Do many of the queries share a similar structure to the query you describe in
point 5?
Can you give an order of magnitude on the number of expected rows in t2 from
that query, also
maybe an estimate of overall size of the database tables involved in all the
queries.
Is the target system running embedded or client/server, derby should best
perform embedded,
though the number of rows being returned is pretty small so may not matter.

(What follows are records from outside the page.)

/-!
# `SignCone.ConeMagnification` (crux stmt-RiemannHypothesis-16303): load-bearing map and
# refuted strengthenings (negative-side support, cdisprove cycle 1)

Support file of the crux disprover (seat `refuter-cdisprove-stmt-RiemannHypothesis-16303-0`);
companion of the crux workfile `Cruxes/ConeMagnification/Disproof.lean`. No definitions: below,
`Hyp` means the VERBATIM antecedent of `ConeMagnification` (at every cutoff `a > 0` a weight
`c ≥ 0`, `c 1 = 0`, whose fake Weil form `W_ar - P_c` has unit slack on the Weil tests supported in
`[-a, a]`), `Dual a` its instance at one cutoff, and "`c` is in the uniform unit-slack cone" the same
inequality for ALL Weil tests. All statements are spelled out inline (long lines = item text) and are
definitionally the Literature forms (`IsWeilTest`, `weilConv g (weilReflect g)`, `weilPolarTerm`,
`weilArchTerm`, `weilPrimeTerm`; route file CONE NOTE), which the proofs `show`.

The crux is `Hyp → RH`. Findings, all sorry-free:

* `coneMagnification_not_iff` — `¬ ConeMagnification ↔ Hyp ∧ ¬ RH` (logic), and
  `coneMagnification_hyp_of_riemannHypothesis` — `RH → Hyp` (`c = Λ`: explicit formula + easy half
  of Weil's criterion, in-tree). Hence ANY refutation of this crux contains a disproof of RH; no
  `_false_without_` theorem can exist for it, and
  (given the proved sibling crux `SignConeDuality`) `coneMagnification_not_iff_signConeInequality`:
  `¬ ConeMagnification ↔ SignConeInequality ∧ ¬ RH` — the crux fails exactly if the route's target is
  true while the summit is false.
* `coneMagnification_dual_of_le_certb` — `Dual a` holds UNCONDITIONALLY for every `a ≤ 563/1024`
  (one weight for all of them: `c = log 2 · 𝟙{n = 2}`, slack `0`; the fake form is then the tree's
  certified first-prime form `E₂ ≥ 0`, `weilCert3C`). So the quantifier over ALL cutoffs is
  load-bearing: `coneMagnification_boundedCutoff_iff_riemannHypothesis` — the crux restricted to
  cutoffs `a ≤ 563/1024` is equivalent to the summit itself.
* `coneMagnification_dualSlack` — with a CUTOFF-DEPENDENT slack `C(a) ‖g‖₂²`
  (`C(a) = 2(sinh a - a) + 2 Σ_{n ≤ e^{2a}} Λ(n)/√n - ψ(1/4) + log π`, Bombieri 2000 §4) the
  inequality holds unconditionally at every cutoff with `c = Λ` (in-tree
  `weilQuadratic_re_ge_of_tsupport_subset`). So the UNIFORMITY of the unit slack in `a` is
  load-bearing: `coneMagnification_cutoffSlack_iff_riemannHypothesis` — the crux with `∃ C` inside
  the cutoff quantifier is equivalent to the summit itself.
* Refuted natural strengthenings of the magnification step (the 2001 W-MAG plan proves RH from ONE
  weight in the uniform cone via a deficit bound and a Landau transfer): under RH the uniform
  unit-slack cone is NOT rigid and its prime deficit reaches `1/2` —
  `coneMagnification_slackCone_sub_single_of_riemannHypothesis`: for every `p` and `0 ≤ η ≤ √p/2` the
  weight `Λ - η 𝟙{n = p}` is in the uniform cone (`|G| ≤ G(0) = ‖g‖₂²`, Bombieri's Lemma 2);
  `coneMagnification_not_slackConeRigid_of_riemannHypothesis`: the weight `Λ 𝟙{n ≠ 2}` (the prime `2`
  DELETED) is in the cone, so "cone member ⇒ `c = Λ`" (true for slack `0`, 2001 W-COMP/W-SRPP) is false
  with unit slack; `coneMagnification_exists_slackCone_deficit_eq_half_of_riemannHypothesis`: the weight
  `Λ - (√7/2) 𝟙{n = 7}` is in the cone with `Σₙ (Λ(n) - c(n))₊/√n = 1/2`, so no deficit lemma with a
  constant `< 1/2` can hold (heuristically `1/2` is sharp for prime-supported deficits: Kronecker at
  large heights; see `Disproof.lean` §C).
-/

noncomputable section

Have you, or are you willing to look at query plans:
http://wiki.apache.org/db-derby/PerformanceDiagnosisTips
If you are able to post a query plan for that query I would be willing to look
at it to see
if derby is doing a scan or if the optimizer is using the expected
"multi-probe" join strategy.
Is it option to change the query? Derby does have 2 known issues when it comes
to queries
of this form:
1) derby compile time is often longer than other systems. priority was given to
optimizing execution
hoping that usual case was either prepared statement or internally cached
statement plans. I think logStatementText
or RUNTIMESTATISTICS can provide compile vs execution time in derby.

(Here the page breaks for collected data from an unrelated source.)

/-! ## §5 Twist rigidity in block form modulo non-periodicity of the line block -/

include htd hJ₂ in
-- thirty-odd binders in block currency, the compact-torus bookkeeping and the translation lemma; about 2× the default budget
set_option maxHeartbeats 400000 in
/-- **TWIST RIGIDITY OF THE RANK-ONE THETA LIFT TO `U(3)`, BLOCK FORM, MODULO NON-PERIODICITY OF THE LINE BLOCK.**
For `T = t ⊕ᶠ T_H` with `(E_v², T_H ⊗ 1)` isotropic at the non-split place `v`, a section `s` over `ι_v` with `ω_s`
      smooth,
unitary continuous `χ, χ′` and a character `η` of `U(J)(F_v)` with open kernel: if the `(U(1),U(1))` oscillator
representation `ω_{s_L}` (`s_L = restrictLeft s`) admits no non-trivial period (hypothesis `hNP`), then
`Θ_s(χ) ≅ η ⊗ Θ_s(χ′)` implies `η = 1`.  (The type set of `Θ_s(χ)|U(J_t)` is that of `ω_{s_L}` for every `χ` —
`nontrivial_coinv_line_iff` — and twisting by `η` translates it by `η ∘ inlLoc`.)
[cite: MoeglinVignerasWaldspurger1987, Chap. 3 IV.4 and Chap. 2 II.1 Rem. (6)]
[cite: GelbartRogawski1991, §3 pp. 461–462] -/
theorem twistRigid_block_of_nonPeriodic (hE : IsField (UnitaryGroup.LocalRing E v))
    (hsm : Representation.IsSmooth ((MpPsi.toRep (localSchrodinger F (1 + 2) (UnitaryGroup.finSum 1 2 t T₂) v)).comp s))
    (hJ₂h : (J₂.map c)ᵀ = J₂) (hJ₂det : J₂.det ≠ 0)
    (hiso₂ : LemD1.IsIsotropic (LemD1OfPlace.standingData E v c 2 J₂ hcδ hδ (le_refl 2) hJ₂h hJ₂det))
    (hNP : ∀ (η₁ : (UnitaryGroup.localPi E c 1 J₁ v) →* ℂˣ), IsOpen ((η₁.ker : Subgroup (UnitaryGroup.localPi E c 1
          J₁ v)) : Set (UnitaryGroup.localPi E c 1 J₁ v)) →
      (∀ (ξ : (UnitaryGroup.localPi E c 1 J₁ v) →* ℂˣ), (∀ u, ‖((ξ u : ℂˣ) : ℂ)‖ = 1) → (Continuous fun u => ((ξ u
            : ℂˣ) : ℂ)) →
        (Nontrivial (Coinv (MonoidHom.comp (MpPsi.toRep (localSchrodinger F 1 t v)) (restrictLeft F E c v 1 2 hJ₁
              hJ hcδ hδ hd ht hT₂ hT₂d s hs)) ξ) ↔ Nontrivial (Coinv (MonoidHom.comp (MpPsi.toRep (localSchrodinger
              F 1 t v)) (restrictLeft F E c v 1 2 hJ₁ hJ hcδ hδ hd ht hT₂ hT₂d s hs)) (ξ * η₁)))) → η₁ = 1)
    (η : UnitaryGroup.localPi E c (1 + 2) J v →* ℂˣ)
    (hη : IsOpen ((η.ker : Subgroup (UnitaryGroup.localPi E c (1 + 2) J v)) : Set (UnitaryGroup.localPi E c (1 + 2)
          J v)))
    (χ χ' : (UnitaryGroup.localPi E c 1 J' v) →* ℂˣ) (hχu : ∀ z, ‖((χ z : ℂˣ) : ℂ)‖ = 1) (hχc : Continuous fun z =>
          ((χ z : ℂˣ) : ℂ))
    (hχ'u : ∀ z, ‖((χ' z : ℂˣ) : ℂ)‖ = 1) (hχ'c : Continuous fun z => ((χ' z : ℂˣ) : ℂ))
    (hiso : AreIsomorphicRep (TwistedCoinv.rep (ρW := (MonoidHom.comp (MpPsi.toRep (localSchrodinger F (1 + 2)
          (UnitaryGroup.finSum 1 2 t T₂) v)) s).comp (UnitaryGroup.localCenter E c (1 + 2) J J' hJ' v)) χ
          (MonoidHom.comp (MpPsi.toRep (localSchrodinger F (1 + 2) (UnitaryGroup.finSum 1 2 t T₂) v)) s) (fun g z
          => (show Commute g ((UnitaryGroup.localCenter E c (1 + 2) J J' hJ' v) z) from
          UnitaryGroup.localCenter_comm E c (1 + 2) J J' hJ' v z g).map (MonoidHom.comp (MpPsi.toRep
          (localSchrodinger F (1 + 2) (UnitaryGroup.finSum 1 2 t T₂) v)) s))) (SeesawScalar.twist η
          (TwistedCoinv.rep (ρW := (MonoidHom.comp (MpPsi.toRep (localSchrodinger F (1 + 2) (UnitaryGroup.finSum 1
          2 t T₂) v)) s).comp (UnitaryGroup.localCenter E c (1 + 2) J J' hJ' v)) χ' (MonoidHom.comp (MpPsi.toRep
          (localSchrodinger F (1 + 2) (UnitaryGroup.finSum 1 2 t T₂) v)) s) (fun g z => (show Commute g
          ((UnitaryGroup.localCenter E c (1 + 2) J J' hJ' v) z) from UnitaryGroup.localCenter_comm E c (1 + 2) J J'
          hJ' v z g).map (MonoidHom.comp (MpPsi.toRep (localSchrodinger F (1 + 2) (UnitaryGroup.finSum 1 2 t T₂)
          v)) s))))) : η = 1 := by
  /- §0 the non-split place: `c ≠ 1`, the fixed place `w`, compact line block -/
  have hc1 : c ≠ 1 := by
    rintro rfl
    exact hδ (self_eq_neg.1 (by simpa only [AlgEquiv.one_apply] using hcδ))
  obtain ⟨w⟩ := (inferInstance : Nonempty (UnitaryGroup.PlacesOver E v))
  have hw : c • w.1 = w.1 := by
    by_contra hw
    exact LemD1IndexedNonVacuityAtPlace.not_isField_localRing_of_split E v c w hw hE
  haveI : CompactSpace (UnitaryGroup.localPi E c 1 J₁ v) :=
    UnitaryGroup.compactSpace_localPi_one_of_smul_eq c J₁ hc1 (lineEntry_ne_zero F E htd hJ₁) w hw
  /- §1 the character of the line block: open kernel, continuous, unitary -/
  set ηL : (UnitaryGroup.localPi E c 1 J₁ v) →* ℂˣ := η.comp (inlLoc F E c v 1 2 hJ₁ hJ) with hηL
  have hηLo : IsOpen ((ηL.ker : Subgroup (UnitaryGroup.localPi E c 1 J₁ v)) : Set (UnitaryGroup.localPi E c 1 J₁
        v)) := by
    rw [hηL, ← MonoidHom.comap_ker]
    exact hη.preimage (continuous_inlLoc F E c v 1 2 hJ₁ hJ)
  have hηLc : Continuous ηL := continuous_of_isOpen_ker_aux ηL hηLo
  have hηLu : ∀ u, ‖((ηL u : ℂˣ) : ℂ)‖ = 1 := norm_apply_eq_one_of_compactSpace_aux ηL hηLc
  have hηLc' : Continuous fun u => ((ηL u : ℂˣ) : ℂ) := Units.continuous_val.comp hηLc
  /- §2 the type sets of `Θ_s(χ)|U(J_t)` and `Θ_s(χ′)|U(J_t)` differ by the translation `η_L⁻¹` -/
  have key : ∀ (ξ : (UnitaryGroup.localPi E c 1 J₁ v) →* ℂˣ), (∀ u, ‖((ξ u : ℂˣ) : ℂ)‖ = 1) → (Continuous fun u =>
        ((ξ u : ℂˣ) : ℂ)) →
      (Nontrivial (Coinv (MonoidHom.comp (MpPsi.toRep (localSchrodinger F 1 t v)) (restrictLeft F E c v 1 2 hJ₁ hJ
            hcδ hδ hd ht hT₂ hT₂d s hs)) ξ) ↔ Nontrivial (Coinv (MonoidHom.comp (MpPsi.toRep (localSchrodinger F 1
            t v)) (restrictLeft F E c v 1 2 hJ₁ hJ hcδ hδ hd ht hT₂ hT₂d s hs)) (ξ * ηL⁻¹))) := by
    intro ξ hξu hξc
    have hξ'u : ∀ u, ‖(((ξ * ηL⁻¹) u : ℂˣ) : ℂ)‖ = 1 := fun u => by
      rw [MonoidHom.mul_apply, MonoidHom.inv_apply, Units.val_mul, norm_mul, hξu, Units.val_inv_eq_inv_val, norm_inv,
        hηLu, inv_one, mul_one]
    have hξ'c : Continuous fun u => (((ξ * ηL⁻¹) u : ℂˣ) : ℂ) := by
      have h3 : (fun u => (((ξ * ηL⁻¹) u : ℂˣ) : ℂ)) = fun u => ((ξ u : ℂˣ) : ℂ) * (((ηL u : ℂˣ) : ℂ))⁻¹ := by
        funext u
        rw [MonoidHom.mul_apply, MonoidHom.inv_apply, Units.val_mul, Units.val_inv_eq_inv_val]
      rw [h3]
      exact hξc.mul (hηLc'.inv₀ fun u => Units.ne_zero _)
    exact nontrivial_coinv_iff_mul_inv_of_areIsomorphicRep F E c hcδ hδ hd v ht hT₂ htd hT₂d hJ₁ hJ₂ hJ s hs hJ' hE hsm
      hJ₂h hJ₂det hiso₂ η χ χ' hχu hχc hχ'u hχ'c hiso ξ hξu hξc hξ'u hξ'c
  /- §3 non-periodicity: `η_L⁻¹ = 1` -/
  have hL : ηL⁻¹ = 1 := by
    refine hNP ηL⁻¹ ?_ key
    have hker : ((ηL⁻¹).ker : Subgroup (UnitaryGroup.localPi E c 1 J₁ v)) = ηL.ker := by
      ext u
      rw [MonoidHom.mem_ker, MonoidHom.mem_ker, MonoidHom.inv_apply, inv_eq_one]
    rw [hker]
    exact hηLo
  have hL1 : ηL = 1 := by
    refine MonoidHom.ext fun u => ?_
    have hu := DFunLike.congr_fun hL u
    rw [MonoidHom.inv_apply, MonoidHom.one_apply, inv_eq_one] at hu
    rw [hu, MonoidHom.one_apply]
  /- §4 from the line block to the whole group -/
  exact eq_one_of_comp_inlLoc_eq_one F E c hcδ hδ v ht hT₂ htd hT₂d hJ₁ hJ hE η (by rw [← hηL]; exact hL1)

2) I have seen issues with large in-lists (which also should equate to large
number of OR's as described below), where
compilation cost is high, and optimizer chooses scan vs the probes.
I don't know if it is an option for you, but I have seen others change queries
of this form into a join on either a real or
temp table depending on if the values are actually variable or not.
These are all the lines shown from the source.